According to this invention, there are also provided instruments for providing a novel Bicortical "Combihole", through the bone, for anatomic double bundle ACL or PCL reconstruction. According to this invention, there is provided a modular drill guide operable by a surgeon in order to drill a plurality of combinations of combiholes according to pre-calculated requirements by the use of a single equipment.
According to another additional embodiment of this invention, there is provided a spacer element adapted to space apart bundles of grafts, said spacer element comprises:
- an elongate hollow shaft with through holes at a distal end and a proximal end forming an operative proximal hole and an operative distal hole with a channel therebetween, said elongate shaft comprising opposing concave lateral sides, said concavity facing externally, said elongate shaft further comprising an operative tapered distal end; and
- grasping elements adapted to allow grasping of suture loops which hold the graft during ligament reconstruction. Typically, said spacer element comprises multiple holes on its lateral surfaces.
Typically, said spacer element comprises at least a hole on its tapered end.
According to one embodiment, said grasping element comprises an end bar adapted to be placed diametrically across said proximal hole of said shaft.
Typically, said elongate shaft comprises flat lateral sides on the other lateral surfaces to compress the graft bundles against the tunnel walls.

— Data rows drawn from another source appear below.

import Summits.ResolutionOfSingularities.ResolutionOfSingularities.Theorems.FrobeniusClosingSteerArithTransportSatellite
import Summits.ResolutionOfSingularities.ResolutionOfSingularities.Theorems.FrobeniusClosingSteerArithConeLocal
import Literature.AlgebraicGeometry.Resolution.RegularLocalRingsProofs
import HarnessLib

/-!
# Crux `Steer` (stmt-ResolutionOfSingularities-16345), β-leaf debt K-β0(a) — lemma (N) NEAR-A, part 1: the PARITY BOUND at a landing
  (res-D-pv-053 g9; res-L0-w41-plan-1 RULING 317 (c); reader res-L0-w41-tri-1 g8; memo `D/res-D-pv-053/K-BETA0A-SCOPE.md` §4)

OURS (campaign `res-hironaka`, rung L ★L-G4, slot W4.1). Candidates' vocabulary made kernel; nothing here is a statement of H. Hironaka's manuscript
[Hironaka2017] (status: under review). AI-written; AI review is weaker than expert review. Def-free, Theses-free, 0 sorries.

## What is proved (one visit pair of a σ_top-steered run, `p = 2`, characteristic `2`) — `NearA.parityBound`

Data: a steered run with `R 0` dominated by `O` and regular members; a visit pair `(j, j′)`; an exceptional parameter `u` of the point step `j`
with its strip clause between `j` and `j′` and N4's height-one clause at `j′` (the diet of `VisitLawDelta.visitLaw₂_of_run`); the member at `j` has
ODD cleaned order `d ≥ 3` and the member at `j′` has cleaned order `d + 1` (the A → B typing of a late visit; NO cone shape is assumed at either end —
this is the «e-free» half of the pull-back computation, and exactly what the K-β0(a) dynamical induction consumes).
Conclusion: `R j′ = R (j+1)`; `u` is a regular parameter and a prime of `R j′`; and for EVERY cleaner `g` at `j` (`f_j − g² ∈ 𝔪_j^d`) the weak
transform `f₁ = (f_j − g²)/u^d ∈ R j′` satisfies the PARITY BOUND  `f₁ − u·q² ∈ 𝔪_{j′}^d`  for some `q ∈ R j′`.

Proof («a square has no odd part»): the visit law `s_{j′}·u^((d−1)/2)·W = s_j − G` squares (characteristic two) to `u^(d−1)·(u f₁ + W² f_{j′}) = (g + G)²`,
so `u f₁ + W² f_{j′} = T²` in the integrally closed domain `R j′` (`ArithTransport.sq_of_pow_mul_eq_sq`); a cleaner `h` at `j′` gives
`u f₁ + (T + W h)² = W²(f_{j′} − h²) ∈ 𝔪′^(d+1)`; modulo the regular parameter `u` the ring `R j′/(u)` is regular, so `ord(V̄²) = 2·ord(V̄) ≥ d+1` forces
`V = V₀ + u V₁` with `V₀ ∈ 𝔪′^((d+1)/2)`, whence `u·(f₁ + u V₁²) ∈ 𝔪′^(d+1)` and `f₁ + u V₁² ∈ 𝔪′^d` (`ord u = 1`, orders add).
Part 2 (`…ArithNearACone`, next) reads the cone off this bound: the dehomogenised initial form lies in `𝔮^d` at the landing point (res-D-repro-2's bridge
`NonRationalWindow.exists_initialForm_mem_pow`), hence the rational landing point lies on the directrix of the A-cone and a non-rational landing forces a
binary cone (`NonRationalWindow.biCone_holds`).

[cite: Matsumura1987, Thm. 14.2] [cite: ZariskiSamuel1960, Ch. VIII §1 Thm. 1] [folklore]
-/

noncomputable section

-- `Summit.<S>.<S>.…` duplicates the summit name by design (single-problem summit).
set_option linter.dupNamespace false

open IsLocalRing
open Literature.AlgebraicGeometry.Resolution
open Summit.ResolutionOfSingularities.ResolutionOfSingularities.Theorems.SwitchingDichotomy.Words

namespace Summit.ResolutionOfSingularities.ResolutionOfSingularities.Theorems.SwitchingDichotomy.ArithTransport

namespace NearA

universe u

/-! ## §1 Order bookkeeping in a regular local ring -/

section Orders

variable {A : Type u} [CommRing A] [IsRegularLocalRing A]

/-- `ord(a²) ≥ 2m ⇒ ord(a) ≥ m` in a regular local ring (`ord(a²) = 2·ord(a)`). [cite: ZariskiSamuel1960, Ch. VIII §1 Thm. 1] -/
theorem mem_pow_of_sq_mem_pow {a : A} {m : ℕ} (h : a ^ 2 ∈ maximalIdeal A ^ (2 * m)) : a ∈ maximalIdeal A ^ m := by
  rw [← le_adicOrder_iff] at h ⊢
  rw [adicOrder_pow] at h
  rcases eq_or_ne (adicOrder a) ⊤ with htop | hfin
  · rw [htop]; exact le_top
  · obtain ⟨k, hk⟩ := ENat.ne_top_iff_exists.mp hfin
    rw [← hk] at h ⊢
    have : 2 * m ≤ 2 * k := by exact_mod_cast h
    exact_mod_cast (by omega : m ≤ k)

/-- `u ∈ 𝔪 ∖ 𝔪²` and `u·a ∈ 𝔪^(n+1)` ⇒ `a ∈ 𝔪^n` in a regular local ring (`ord u = 1`, orders add). [cite: ZariskiSamuel1960, Ch. VIII §1 Thm. 1] -/
theorem mem_pow_of_mul_mem_pow_succ {u a : A} (hu : u ∈ maximalIdeal A) (hu2 : u ∉ maximalIdeal A ^ 2) {n : ℕ}
    (h : u * a ∈ maximalIdeal A ^ (n + 1)) : a ∈ maximalIdeal A ^ n := by
  have hu1 : adicOrder u = 1 := by
    refine le_antisymm ((adicOrder_le_iff u 1).mpr hu2) ?_
    exact_mod_cast (le_adicOrder_iff u 1).mpr (by rw [pow_one]; exact hu)
  rw [← le_adicOrder_iff] at h ⊢
  rw [adicOrder_mul, hu1] at h
  rcases eq_or_ne (adicOrder a) ⊤ with htop | hfin
  · rw [htop]; exact le_top
  · obtain ⟨k, hk⟩ := ENat.ne_top_iff_exists.mp hfin
    rw [← hk] at h ⊢
    have : n + 1 ≤ 1 + k := by exact_mod_cast h
    exact_mod_cast (by omega : n ≤ k)

end Orders

/-! ## §2 Splitting a square modulo a regular parameter -/

section Split

variable {A : Type u} [CommRing A] [IsRegularLocalRing A]

/-- **Squares split modulo a regular parameter.** `u ∈ 𝔪 ∖ 𝔪²`, `u·c + V² ∈ 𝔪^(2m)` ⇒ `V = V₀ + u·V₁` with `V₀ ∈ 𝔪^m`
(in the regular ring `A/(u)`, `ord(V̄²) = 2·ord(V̄)`). [cite: Matsumura1987, Thm. 14.2] -/
theorem exists_split_of_mul_add_sq_mem {u c V : A} (hu : u ∈ maximalIdeal A) (hu2 : u ∉ maximalIdeal A ^ 2) {m : ℕ}
    (h : u * c + V ^ 2 ∈ maximalIdeal A ^ (2 * m)) : ∃ V₀ V₁ : A, V₀ ∈ maximalIdeal A ^ m ∧ V = V₀ + u * V₁ := by
  classical
  have hune : Ideal.span ({u} : Set A) ≠ ⊤ := Ideal.span_singleton_ne_top ((mem_maximalIdeal u).mp hu)
  haveI : Nontrivial (A ⧸ Ideal.span ({u} : Set A)) := Ideal.Quotient.nontrivial_iff.mpr hune
  haveI : IsLocalRing (A ⧸ Ideal.span ({u} : Set A)) :=
    IsLocalRing.of_surjective' (Ideal.Quotient.mk _) Ideal.Quotient.mk_surjective
  haveI hregbar : IsRegularLocalRing (A ⧸ Ideal.span ({u} : Set A)) := (IsRegularLocalRing.quotient_span_singleton hu hu2).1
  set π := Ideal.Quotient.mk (Ideal.span ({u} : Set A)) with hπ
  have hπu : π u = 0 := Ideal.Quotient.eq_zero_iff_mem.mpr (Ideal.mem_span_singleton_self u)
  have hmax : maximalIdeal (A ⧸ Ideal.span ({u} : Set A)) = (maximalIdeal A).map π := maximalIdeal_quotient_eq_map _
  -- `V̄² ∈ 𝔪̄^(2m)`
  have hV2 : π V ^ 2 ∈ maximalIdeal (A ⧸ Ideal.span ({u} : Set A)) ^ (2 * m) := by
    have := Ideal.mem_map_of_mem π h
    rw [map_add, map_mul, hπu, zero_mul, zero_add, map_pow, Ideal.map_pow, ← hmax] at this
    exact this
  have hVm : π V ∈ maximalIdeal (A ⧸ Ideal.span ({u} : Set A)) ^ m := mem_pow_of_sq_mem_pow hV2
  rw [hmax, ← Ideal.map_pow, Ideal.mem_map_iff_of_surjective π Ideal.Quotient.mk_surjective] at hVm
  obtain ⟨V₀, hV₀, hV₀V⟩ := hVm
  have hdiff : V - V₀ ∈ Ideal.span ({u} : Set A) := by
    rw [← Ideal.Quotient.eq_zero_iff_mem, map_sub, sub_eq_zero]
    exact hV₀V.symm
  obtain ⟨V₁, hV₁⟩ := Ideal.mem_span_singleton'.mp hdiff
  exact ⟨V₀, V₁, hV₀, by rw [mul_comm, hV₁]; ring⟩

/-- **The parity step.** In a regular local ring of characteristic two with `u ∈ 𝔪 ∖ 𝔪²`: `u·c + V² ∈ 𝔪^(d+1)` for an ODD `d` forces
`c − u·q² ∈ 𝔪^d` for some `q` (split `V = V₀ + uV₁`; `V² = V₀² + u²V₁²`; cancel one `u`). [folklore] -/
theorem exists_sub_mul_sq_mem_pow [CharP A 2] {u c V : A} (hu : u ∈ maximalIdeal A) (hu2 : u ∉ maximalIdeal A ^ 2) {d : ℕ}
    (hd : Odd d) (h : u * c + V ^ 2 ∈ maximalIdeal A ^ (d + 1)) : ∃ q : A, c - u * q ^ 2 ∈ maximalIdeal A ^ d := by
  obtain ⟨m, rfl⟩ := hd
  have h' : u * c + V ^ 2 ∈ maximalIdeal A ^ (2 * (m + 1)) := by
    rw [show 2 * (m + 1) = 2 * m + 1 + 1 by ring]; exact h
  obtain ⟨V₀, V₁, hV₀, rfl⟩ := exists_split_of_mul_add_sq_mem hu hu2 h'
  have h2 : (2 : A) = 0 := by exact_mod_cast CharP.cast_eq_zero A 2
  refine ⟨V₁, mem_pow_of_mul_mem_pow_succ hu hu2 ?_⟩
  have hV₀2 : V₀ ^ 2 ∈ maximalIdeal A ^ (2 * m + 1 + 1) := by
    rw [show 2 * m + 1 + 1 = (m + 1) + (m + 1) by ring, pow_add, pow_two]
    exact Ideal.mul_mem_mul hV₀ hV₀
  have key : u * (c - u * V₁ ^ 2) = (u * c + (V₀ + u * V₁) ^ 2) - V₀ ^ 2 - 2 * (u * V₀ * V₁ + u ^ 2 * V₁ ^ 2) := by ring
  rw [key, h2, zero_mul, sub_zero]
  exact Ideal.sub_mem _ h hV₀2

end Split

/-! ## §3 The parity bound at the landing of a visit (run currency) -/

section Run

variable {K : Type} [Field K] [CharP K 2] {O : ValuationSubring K} {R : ℕ → Subring K} {P : (i : ℕ) → Ideal (R i)}
  {t : K} {s : ℕ → K}

/-- **(N) NEAR-A, part 1 — the PARITY BOUND.** See the module docstring. No cone shape is assumed at either end of the visit. [folklore] -/
theorem parityBound (hrun : IsSteeredRun O R P t 2 s) (hR0 : SubringDominates (R 0) O.toSubring)
    (hreg : ∀ i, IsRegularLocalRing (R i)) {j j' : ℕ} (hvisit : IsVisitPair R P j j') {u : K}
    (hu : (∃ h : u ∈ R j, (⟨u, h⟩ : R j) ∈ P j) ∧ u ≠ 0 ∧ ∀ y : R j, y ∈ P j → O.valuation (y : K) ≤ O.valuation u)
    (Hγ : ∀ l, j < l → l < j' → ∃ hu : u ∈ R l, P l = Ideal.span {(⟨u, hu⟩ : R l)})
    (h1 : ∀ (hs' : s j' ^ 2 ∈ R j') (Q : Ideal (R j')) [Q.IsPrime], Q.height = 1 →
      ¬ SigmaTopLegality.IsSingPrime (R j') 2 ⟨s j' ^ 2, hs'⟩ Q)
    {d : ℕ} (hd : Odd d) (h3 : 3 ≤ d) (hclj : HasCleanedOrderAt R s 2 j d) (hclj' : HasCleanedOrderAt R s 2 j' (d + 1)) :
    ∃ (_ : IsLocalRing (R j)) (_ : IsLocalRing (R j')) (_ : R j' = R (j + 1)) (hu' : u ∈ R j') (hsj : s j ^ 2 ∈ R j),
      (⟨u, hu'⟩ : R j') ∈ maximalIdeal (R j') ∧ (⟨u, hu'⟩ : R j') ∉ maximalIdeal (R j') ^ 2 ∧ Prime (⟨u, hu'⟩ : R j') ∧
      ∀ g : R j, (⟨s j ^ 2, hsj⟩ : R j) - g ^ 2 ∈ maximalIdeal (R j) ^ d →
        ∃ f₁ q : R j', ((((⟨s j ^ 2, hsj⟩ : R j) - g ^ 2 : R j) : K)) = u ^ d * (f₁ : K) ∧
          f₁ - ⟨u, hu'⟩ * q ^ 2 ∈ maximalIdeal (R j') ^ d := by
  classical
  haveI hRloc : ∀ i, IsLocalRing (R i) := fun i => (hrun.2 i).1
  have hdom : ∀ i, SubringDominates (R i) O.toSubring := fun i => VisitLawPointStep.subringDominates_of_run hrun hR0 i
  have hbl : ∀ i, IsLocalBlowupAlong O (R i) (P i) (R (i + 1)) := fun i => (hrun.2 i).2.2.2.1
  have h2K : (2 : K) = 0 := CharTwo.two_eq_zero
  -- ### the point step `j` and its exceptional parameter
  obtain ⟨_, hPj⟩ := hvisit.2.1
  have hutrip := hu
  obtain ⟨⟨huR, huP⟩, hu0, humax⟩ := hu
  have hum : (⟨u, huR⟩ : R j) ∈ maximalIdeal (R j) := by rw [← hPj]; exact huP
  have humax' : ∀ y : R j, y ∈ maximalIdeal (R j) → O.valuation (y : K) ≤ O.valuation u :=
    fun y hy => humax y (by rw [hPj]; exact hy)
  have hbl𝔪 : IsLocalBlowupAlong O (R j) (maximalIdeal (R j)) (R (j + 1)) := by rw [← hPj]; exact hbl j
  haveI hregj : IsRegularLocalRing (R j) := hreg j
  haveI hreg1 : IsRegularLocalRing (R (j + 1)) := hreg (j + 1)
  have hle : R j ≤ R (j + 1) := (hbl j).isLocalBlowup.le
  have hu1 : u ∈ R (j + 1) := hle huR
  obtain ⟨hum1, hu21, hprime1⟩ := VisitLawPointStep.prime_excParam_succ hrun hR0 hvisit.2.1 (hreg j) (hreg (j + 1)) hutrip hu1
  -- ### the visit law
  obtain ⟨⟨hRj', G, W, hG, hW, hWinv, hW0, hlaw⟩, -, -⟩ :=
    VisitLawDelta.visitLaw₂_of_run hrun hR0 hvisit hutrip Hγ hreg h1 (by omega : 2 ≤ d) hclj
  have hsj : s j ^ 2 ∈ R j := VisitLawPointStep.pow_mem_of_run hrun j
  have hsj' : s j' ^ 2 ∈ R j' := VisitLawPointStep.pow_mem_of_run hrun j'
  -- ### transport the `u`-facts to the index `j′`
  have key : ∀ (S : Subring K) (hS : S = R (j + 1)) [IsLocalRing S] (huS : u ∈ S),
      (⟨u, huS⟩ : S) ∈ maximalIdeal S ∧ (⟨u, huS⟩ : S) ∉ maximalIdeal S ^ 2 ∧ Prime (⟨u, huS⟩ : S) := by
    intro S hS _ huS
    subst hS
    exact ⟨hum1, hu21, hprime1⟩
  have hu' : u ∈ R j' := by rw [hRj']; exact hu1
  obtain ⟨hum', hu2', hprime'⟩ := key (R j') hRj' hu'
  haveI hregj' : IsRegularLocalRing (R j') := hreg j'
  haveI := isDomain_of_isRegularLocalRing (R j')
  haveI := isIntegrallyClosed_of_isRegularLocalRing (R j')
  have hu0' : (⟨u, hu'⟩ : R j') ≠ 0 := fun h0 => hu0 (congrArg Subtype.val h0)
  refine ⟨hRloc j, hRloc j', hRj', hu', hsj, hum', hu2', hprime', fun g hg => ?_⟩
  -- ### the weak transform `f₁` of `F := f_j − g²` (order exactly `d` by the cleaned-order clause at `j`)
  obtain ⟨_, hsj0, -, hmaxj⟩ := hclj
  have hsjeq : (⟨s j ^ 2, hsj0⟩ : R j) = ⟨s j ^ 2, hsj⟩ := Subtype.ext rfl
  have hgnot : (⟨s j ^ 2, hsj⟩ : R j) - g ^ 2 ∉ maximalIdeal (R j) ^ (d + 1) := by rw [← hsjeq]; exact hmaxj g
  obtain ⟨w, hw, -⟩ := PointStepOrderBound.div_pow_not_mem_pow_succ_of_pointStep (hdom j) hbl𝔪 huR hum hu0 humax' hg hgnot
  -- `w ∈ R (j+1)`; it will be moved to `R j′`
  have hwj' : (w : K) ∈ R j' := by rw [hRj']; exact w.2
  -- ### the visit law squared: `u^(d−1) · (u f₁ + W² f′) = (G + g)²`
  obtain ⟨e, rfl⟩ := hd
  have he : (2 * e + 1) / 2 = e := by omega
  rw [he] at hlaw
  have hgK : ((g : R j) : K) ∈ R j' := by rw [hRj']; exact hle g.2
  have hwK : s j ^ 2 - ((g : R j) : K) ^ 2 = u ^ (2 * e + 1) * (w : K) := by
    have := hw
    push_cast at this
    rw [← this]; ring
  have hK : u ^ (2 * e) * (u * (w : K) + W ^ 2 * s j' ^ 2) = (G + ((g : R j) : K)) ^ 2 := by
    have hsq : (s j' * u ^ e * W) ^ 2 = (s j - G) ^ 2 := by rw [hlaw]
    linear_combination hsq - hwK + (s j ^ 2 - ((g : R j) : K) ^ 2 - G * ((g : R j) : K) - s j * G) * h2K
  have hRj : (⟨u, hu'⟩ : R j') ^ (2 * e) * (⟨u, hu'⟩ * ⟨(w : K), hwj'⟩ + ⟨W, hW⟩ ^ 2 * ⟨s j' ^ 2, hsj'⟩) =
      ((⟨G, hG⟩ : R j') + ⟨((g : R j) : K), hgK⟩) ^ 2 := by
    apply Subtype.ext
    push_cast
    exact hK
  obtain ⟨T, hT⟩ := sq_of_pow_mul_eq_sq hu0' e hRj
  -- ### the cleaner at `j′`: `u f₁ + (T + W h)² = W²(f′ − h²) ∈ 𝔪′^(d+1)` (characteristic two)
  obtain ⟨_, hsj'0, ⟨h, hh⟩, -⟩ := hclj'
  have hf'eq : (⟨s j' ^ 2, hsj'0⟩ : R j') = ⟨s j' ^ 2, hsj'⟩ := Subtype.ext rfl
  rw [hf'eq] at hh
  have h2 : (2 : R j') = 0 := by exact_mod_cast CharP.cast_eq_zero (R j') 2
  have hsum : (⟨u, hu'⟩ : R j') * ⟨(w : K), hwj'⟩ + (T + ⟨W, hW⟩ * h) ^ 2 ∈ maximalIdeal (R j') ^ (2 * e + 1 + 1) := by
    have key2 : (⟨u, hu'⟩ : R j') * ⟨(w : K), hwj'⟩ + (T + ⟨W, hW⟩ * h) ^ 2 =
        ⟨W, hW⟩ ^ 2 * (⟨s j' ^ 2, hsj'⟩ - h ^ 2) + 2 * (T ^ 2 - ⟨W, hW⟩ ^ 2 * ⟨s j' ^ 2, hsj'⟩ + T * ⟨W, hW⟩ * h + ⟨W, hW⟩ ^ 2 * h ^ 2) +
          ((⟨u, hu'⟩ * ⟨(w : K), hwj'⟩ + ⟨W, hW⟩ ^ 2 * ⟨s j' ^ 2, hsj'⟩) - T ^ 2) := by
      ring
    rw [key2, h2, zero_mul, add_zero, hT, sub_self, add_zero]
    exact Ideal.mul_mem_left _ _ hh
  obtain ⟨q, hq⟩ := exists_sub_mul_sq_mem_pow hum' hu2' ⟨e, rfl⟩ hsum
  refine ⟨⟨(w : K), hwj'⟩, q, ?_, hq⟩
  push_cast
  exact hwK

end Run

end NearA

end Summit.ResolutionOfSingularities.ResolutionOfSingularities.Theorems.SwitchingDichotomy.ArithTransport

end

Typically, said elongate shaft comprises an operative tapered distal end with a tip which is smoothened and rounded to minimize trauma and / or attrition.
Preferably, said spacer element being made of a material selected from a group of materials consisting of titanium materials and bioabsorbable materials, with multiple fenestrations to allow bone ingrowth and packed with cancellous bone grafts recovered while drilling the tunnels with coring reamers.
Preferably, said spacer element being coated with osteoinductive material like hydroxyapatite.
According to another embodiment, said proximal end comprises a threaded hole adapted to receive a threaded screw.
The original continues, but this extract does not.